Reproduce only the top of the records, down to and including the line containing "NOT a resolution-of-singularities".

[Data records]
^^^^^^^^^^^^^^^^
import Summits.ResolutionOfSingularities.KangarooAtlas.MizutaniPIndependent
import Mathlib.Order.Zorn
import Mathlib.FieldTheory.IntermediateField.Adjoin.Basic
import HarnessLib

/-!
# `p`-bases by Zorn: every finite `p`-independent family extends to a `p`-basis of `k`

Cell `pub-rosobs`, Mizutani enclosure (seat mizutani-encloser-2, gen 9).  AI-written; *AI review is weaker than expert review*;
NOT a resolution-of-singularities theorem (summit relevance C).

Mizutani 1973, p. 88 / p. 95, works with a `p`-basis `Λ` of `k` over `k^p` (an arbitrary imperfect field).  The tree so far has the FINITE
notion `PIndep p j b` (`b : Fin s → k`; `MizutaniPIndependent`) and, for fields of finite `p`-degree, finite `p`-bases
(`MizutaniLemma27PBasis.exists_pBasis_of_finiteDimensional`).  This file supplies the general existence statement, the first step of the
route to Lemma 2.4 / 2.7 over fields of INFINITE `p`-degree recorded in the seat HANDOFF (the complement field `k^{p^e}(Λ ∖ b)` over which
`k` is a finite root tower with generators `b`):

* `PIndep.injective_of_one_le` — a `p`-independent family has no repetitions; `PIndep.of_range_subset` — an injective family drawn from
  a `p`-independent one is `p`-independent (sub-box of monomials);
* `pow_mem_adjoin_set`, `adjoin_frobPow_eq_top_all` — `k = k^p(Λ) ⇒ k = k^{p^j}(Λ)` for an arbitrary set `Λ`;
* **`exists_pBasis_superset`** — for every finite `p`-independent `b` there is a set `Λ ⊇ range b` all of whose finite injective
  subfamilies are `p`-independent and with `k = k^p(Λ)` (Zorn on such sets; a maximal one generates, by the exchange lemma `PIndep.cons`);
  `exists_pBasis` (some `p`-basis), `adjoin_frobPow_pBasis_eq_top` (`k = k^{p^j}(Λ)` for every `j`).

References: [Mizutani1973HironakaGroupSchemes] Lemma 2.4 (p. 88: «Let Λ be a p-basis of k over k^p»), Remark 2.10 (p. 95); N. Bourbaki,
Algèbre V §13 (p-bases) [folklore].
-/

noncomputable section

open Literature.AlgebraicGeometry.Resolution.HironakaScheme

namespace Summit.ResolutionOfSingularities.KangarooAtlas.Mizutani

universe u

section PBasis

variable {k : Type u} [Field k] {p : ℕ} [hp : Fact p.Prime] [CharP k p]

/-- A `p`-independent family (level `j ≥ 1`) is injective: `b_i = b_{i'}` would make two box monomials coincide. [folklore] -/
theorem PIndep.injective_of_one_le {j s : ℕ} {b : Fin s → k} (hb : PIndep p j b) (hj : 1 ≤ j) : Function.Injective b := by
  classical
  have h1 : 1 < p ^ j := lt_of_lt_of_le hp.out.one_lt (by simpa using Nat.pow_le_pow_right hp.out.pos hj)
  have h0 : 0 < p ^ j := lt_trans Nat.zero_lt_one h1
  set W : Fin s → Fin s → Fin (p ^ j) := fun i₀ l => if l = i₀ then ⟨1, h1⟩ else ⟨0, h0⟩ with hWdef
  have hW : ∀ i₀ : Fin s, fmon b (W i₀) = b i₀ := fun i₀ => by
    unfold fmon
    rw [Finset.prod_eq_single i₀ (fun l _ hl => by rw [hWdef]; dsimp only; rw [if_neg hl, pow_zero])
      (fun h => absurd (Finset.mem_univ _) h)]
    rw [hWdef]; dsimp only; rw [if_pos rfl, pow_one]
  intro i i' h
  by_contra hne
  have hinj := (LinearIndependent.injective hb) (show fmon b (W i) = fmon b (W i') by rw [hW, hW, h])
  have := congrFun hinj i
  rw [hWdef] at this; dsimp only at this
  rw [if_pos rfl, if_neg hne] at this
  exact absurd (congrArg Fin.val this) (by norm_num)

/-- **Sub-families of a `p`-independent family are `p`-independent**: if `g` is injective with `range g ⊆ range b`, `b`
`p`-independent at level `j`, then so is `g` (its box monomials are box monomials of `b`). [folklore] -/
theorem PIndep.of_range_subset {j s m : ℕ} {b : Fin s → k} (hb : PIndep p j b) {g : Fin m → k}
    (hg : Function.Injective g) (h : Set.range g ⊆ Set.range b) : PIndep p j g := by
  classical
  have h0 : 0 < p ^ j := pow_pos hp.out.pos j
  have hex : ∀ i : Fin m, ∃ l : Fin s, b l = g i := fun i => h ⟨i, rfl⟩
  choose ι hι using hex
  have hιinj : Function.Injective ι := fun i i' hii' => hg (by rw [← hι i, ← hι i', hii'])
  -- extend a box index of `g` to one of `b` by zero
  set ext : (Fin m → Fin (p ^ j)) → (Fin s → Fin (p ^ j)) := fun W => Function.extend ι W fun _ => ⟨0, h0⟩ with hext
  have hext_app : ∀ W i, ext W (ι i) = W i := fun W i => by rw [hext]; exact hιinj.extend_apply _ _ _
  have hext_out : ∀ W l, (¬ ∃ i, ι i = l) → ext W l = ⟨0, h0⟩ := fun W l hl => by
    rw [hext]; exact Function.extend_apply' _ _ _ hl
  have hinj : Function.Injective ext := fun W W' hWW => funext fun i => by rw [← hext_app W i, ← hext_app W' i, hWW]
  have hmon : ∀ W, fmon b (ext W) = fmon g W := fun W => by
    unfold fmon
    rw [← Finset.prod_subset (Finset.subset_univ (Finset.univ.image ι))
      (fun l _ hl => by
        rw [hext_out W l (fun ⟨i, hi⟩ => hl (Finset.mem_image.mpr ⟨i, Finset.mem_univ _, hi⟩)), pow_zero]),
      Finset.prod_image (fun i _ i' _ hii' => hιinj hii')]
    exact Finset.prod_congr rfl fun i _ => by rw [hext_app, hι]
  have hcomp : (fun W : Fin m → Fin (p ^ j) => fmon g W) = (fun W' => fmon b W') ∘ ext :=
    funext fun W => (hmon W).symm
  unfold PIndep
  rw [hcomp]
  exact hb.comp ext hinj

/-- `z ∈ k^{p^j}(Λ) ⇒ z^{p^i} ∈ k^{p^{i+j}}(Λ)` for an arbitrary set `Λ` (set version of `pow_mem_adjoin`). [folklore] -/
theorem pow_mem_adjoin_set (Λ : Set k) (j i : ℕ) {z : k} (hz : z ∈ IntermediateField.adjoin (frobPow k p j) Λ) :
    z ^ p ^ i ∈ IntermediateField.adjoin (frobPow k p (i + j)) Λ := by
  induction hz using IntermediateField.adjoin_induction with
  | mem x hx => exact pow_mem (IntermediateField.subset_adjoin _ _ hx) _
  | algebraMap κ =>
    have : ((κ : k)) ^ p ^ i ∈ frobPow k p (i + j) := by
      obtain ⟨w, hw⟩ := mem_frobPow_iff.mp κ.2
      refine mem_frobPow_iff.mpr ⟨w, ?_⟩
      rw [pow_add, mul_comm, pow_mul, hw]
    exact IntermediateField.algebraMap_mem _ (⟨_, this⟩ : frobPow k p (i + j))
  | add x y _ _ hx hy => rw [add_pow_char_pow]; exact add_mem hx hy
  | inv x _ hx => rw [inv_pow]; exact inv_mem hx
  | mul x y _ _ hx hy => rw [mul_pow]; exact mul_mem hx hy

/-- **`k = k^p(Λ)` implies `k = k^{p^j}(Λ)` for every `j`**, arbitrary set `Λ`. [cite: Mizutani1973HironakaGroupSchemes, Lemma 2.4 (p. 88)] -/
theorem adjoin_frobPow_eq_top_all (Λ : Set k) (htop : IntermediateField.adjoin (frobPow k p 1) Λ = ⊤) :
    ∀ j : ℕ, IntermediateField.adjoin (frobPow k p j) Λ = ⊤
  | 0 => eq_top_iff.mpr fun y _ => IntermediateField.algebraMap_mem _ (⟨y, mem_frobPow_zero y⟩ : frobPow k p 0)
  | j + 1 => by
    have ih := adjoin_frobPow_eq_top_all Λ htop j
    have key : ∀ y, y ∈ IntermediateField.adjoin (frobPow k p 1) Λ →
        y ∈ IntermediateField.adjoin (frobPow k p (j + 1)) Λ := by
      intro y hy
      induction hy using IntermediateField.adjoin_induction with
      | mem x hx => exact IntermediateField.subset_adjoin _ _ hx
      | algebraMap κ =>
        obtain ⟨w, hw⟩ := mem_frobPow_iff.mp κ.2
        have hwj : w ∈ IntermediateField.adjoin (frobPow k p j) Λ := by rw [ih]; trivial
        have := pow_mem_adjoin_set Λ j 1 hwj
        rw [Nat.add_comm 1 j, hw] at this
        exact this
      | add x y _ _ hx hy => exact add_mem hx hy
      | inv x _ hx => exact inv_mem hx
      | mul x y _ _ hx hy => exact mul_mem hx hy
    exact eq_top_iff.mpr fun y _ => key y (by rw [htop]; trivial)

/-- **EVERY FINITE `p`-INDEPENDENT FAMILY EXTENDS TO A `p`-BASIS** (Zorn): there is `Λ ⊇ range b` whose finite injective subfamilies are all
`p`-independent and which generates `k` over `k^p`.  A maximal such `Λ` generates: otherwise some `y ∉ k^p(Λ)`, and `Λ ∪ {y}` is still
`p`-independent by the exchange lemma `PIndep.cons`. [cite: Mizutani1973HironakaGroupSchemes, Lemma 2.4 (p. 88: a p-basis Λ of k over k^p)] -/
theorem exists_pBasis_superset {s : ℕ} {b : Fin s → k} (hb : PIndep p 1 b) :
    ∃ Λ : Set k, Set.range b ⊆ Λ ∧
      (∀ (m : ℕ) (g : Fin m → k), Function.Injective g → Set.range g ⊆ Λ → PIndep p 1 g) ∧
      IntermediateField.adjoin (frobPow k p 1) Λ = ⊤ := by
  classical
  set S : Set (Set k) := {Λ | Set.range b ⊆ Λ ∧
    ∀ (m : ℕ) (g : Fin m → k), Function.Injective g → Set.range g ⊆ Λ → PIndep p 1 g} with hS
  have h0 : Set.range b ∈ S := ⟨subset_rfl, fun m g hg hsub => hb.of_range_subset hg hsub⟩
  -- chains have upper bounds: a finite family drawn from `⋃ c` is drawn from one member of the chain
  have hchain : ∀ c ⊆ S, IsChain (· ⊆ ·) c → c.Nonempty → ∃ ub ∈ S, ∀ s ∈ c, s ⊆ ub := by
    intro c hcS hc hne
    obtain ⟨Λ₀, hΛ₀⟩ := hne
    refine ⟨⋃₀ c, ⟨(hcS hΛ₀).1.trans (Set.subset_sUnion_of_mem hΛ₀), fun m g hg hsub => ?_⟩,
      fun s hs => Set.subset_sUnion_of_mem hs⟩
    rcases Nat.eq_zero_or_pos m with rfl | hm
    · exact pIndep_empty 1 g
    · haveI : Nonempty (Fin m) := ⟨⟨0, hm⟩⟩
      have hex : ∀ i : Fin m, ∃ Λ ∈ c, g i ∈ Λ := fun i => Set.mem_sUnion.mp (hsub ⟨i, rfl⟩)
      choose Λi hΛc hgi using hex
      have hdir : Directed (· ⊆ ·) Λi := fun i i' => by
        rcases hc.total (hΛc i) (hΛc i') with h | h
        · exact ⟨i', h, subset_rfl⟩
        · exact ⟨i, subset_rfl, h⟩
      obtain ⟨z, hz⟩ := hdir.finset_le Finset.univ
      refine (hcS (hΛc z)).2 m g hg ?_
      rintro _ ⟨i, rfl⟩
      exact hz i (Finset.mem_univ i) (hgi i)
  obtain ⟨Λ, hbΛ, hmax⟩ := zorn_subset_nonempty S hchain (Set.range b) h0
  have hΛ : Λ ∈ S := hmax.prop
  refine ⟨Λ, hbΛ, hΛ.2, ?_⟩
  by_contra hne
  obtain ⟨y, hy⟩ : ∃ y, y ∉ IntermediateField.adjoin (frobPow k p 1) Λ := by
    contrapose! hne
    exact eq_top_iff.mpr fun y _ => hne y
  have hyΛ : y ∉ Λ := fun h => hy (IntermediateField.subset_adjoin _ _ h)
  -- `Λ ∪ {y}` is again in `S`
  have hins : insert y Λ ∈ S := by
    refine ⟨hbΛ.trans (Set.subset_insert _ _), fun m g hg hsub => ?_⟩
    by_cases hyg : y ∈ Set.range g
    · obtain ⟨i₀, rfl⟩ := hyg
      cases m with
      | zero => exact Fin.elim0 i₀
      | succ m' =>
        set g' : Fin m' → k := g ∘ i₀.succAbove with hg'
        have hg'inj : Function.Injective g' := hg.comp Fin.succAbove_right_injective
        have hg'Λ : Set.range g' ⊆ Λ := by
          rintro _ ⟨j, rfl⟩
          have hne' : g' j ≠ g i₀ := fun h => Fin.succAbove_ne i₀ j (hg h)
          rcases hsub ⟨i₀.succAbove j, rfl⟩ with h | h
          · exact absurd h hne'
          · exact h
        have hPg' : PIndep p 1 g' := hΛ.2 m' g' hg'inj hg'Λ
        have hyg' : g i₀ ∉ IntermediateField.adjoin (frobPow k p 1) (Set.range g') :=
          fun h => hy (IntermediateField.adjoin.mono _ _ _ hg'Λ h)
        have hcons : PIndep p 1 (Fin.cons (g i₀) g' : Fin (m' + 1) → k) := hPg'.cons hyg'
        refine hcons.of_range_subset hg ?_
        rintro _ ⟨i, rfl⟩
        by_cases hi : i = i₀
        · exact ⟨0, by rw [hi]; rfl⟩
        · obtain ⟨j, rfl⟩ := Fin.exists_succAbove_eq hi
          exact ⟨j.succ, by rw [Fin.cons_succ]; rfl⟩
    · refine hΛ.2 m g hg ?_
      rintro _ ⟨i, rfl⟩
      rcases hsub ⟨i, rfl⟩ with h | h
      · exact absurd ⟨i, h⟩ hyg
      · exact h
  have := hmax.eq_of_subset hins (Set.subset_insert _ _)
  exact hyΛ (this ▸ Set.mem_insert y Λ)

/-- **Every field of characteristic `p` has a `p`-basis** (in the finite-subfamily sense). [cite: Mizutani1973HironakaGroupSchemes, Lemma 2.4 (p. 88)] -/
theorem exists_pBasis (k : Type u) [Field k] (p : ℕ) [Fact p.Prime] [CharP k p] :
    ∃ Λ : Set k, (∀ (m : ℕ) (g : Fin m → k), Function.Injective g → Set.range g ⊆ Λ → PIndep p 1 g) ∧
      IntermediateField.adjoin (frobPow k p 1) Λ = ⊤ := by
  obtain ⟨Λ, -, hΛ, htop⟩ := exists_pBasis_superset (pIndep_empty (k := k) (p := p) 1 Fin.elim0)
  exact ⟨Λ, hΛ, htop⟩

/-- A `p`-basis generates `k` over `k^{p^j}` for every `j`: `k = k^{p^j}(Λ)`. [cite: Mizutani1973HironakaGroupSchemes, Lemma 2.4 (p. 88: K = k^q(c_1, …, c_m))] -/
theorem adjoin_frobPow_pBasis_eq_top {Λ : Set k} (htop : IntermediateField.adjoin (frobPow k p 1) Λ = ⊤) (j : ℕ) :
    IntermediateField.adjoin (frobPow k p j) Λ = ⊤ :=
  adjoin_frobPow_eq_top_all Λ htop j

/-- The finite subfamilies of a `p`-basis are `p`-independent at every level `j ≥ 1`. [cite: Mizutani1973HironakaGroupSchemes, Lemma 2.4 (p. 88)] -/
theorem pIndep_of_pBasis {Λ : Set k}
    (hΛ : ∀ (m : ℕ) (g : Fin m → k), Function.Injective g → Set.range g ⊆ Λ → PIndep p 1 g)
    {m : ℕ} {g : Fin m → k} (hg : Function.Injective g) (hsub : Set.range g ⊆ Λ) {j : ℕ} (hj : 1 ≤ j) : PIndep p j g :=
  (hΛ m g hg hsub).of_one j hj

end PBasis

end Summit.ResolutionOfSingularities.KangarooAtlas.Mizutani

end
^^^^^^^^^^^^^^^^
→ **Response area**
import Summits.ResolutionOfSingularities.KangarooAtlas.MizutaniPIndependent
import Mathlib.Order.Zorn
import Mathlib.FieldTheory.IntermediateField.Adjoin.Basic
import HarnessLib

/-!
# `p`-bases by Zorn: every finite `p`-independent family extends to a `p`-basis of `k`

Cell `pub-rosobs`, Mizutani enclosure (seat mizutani-encloser-2, gen 9).  AI-written; *AI review is weaker than expert review*;
NOT a resolution-of-singularities theorem (summit relevance C).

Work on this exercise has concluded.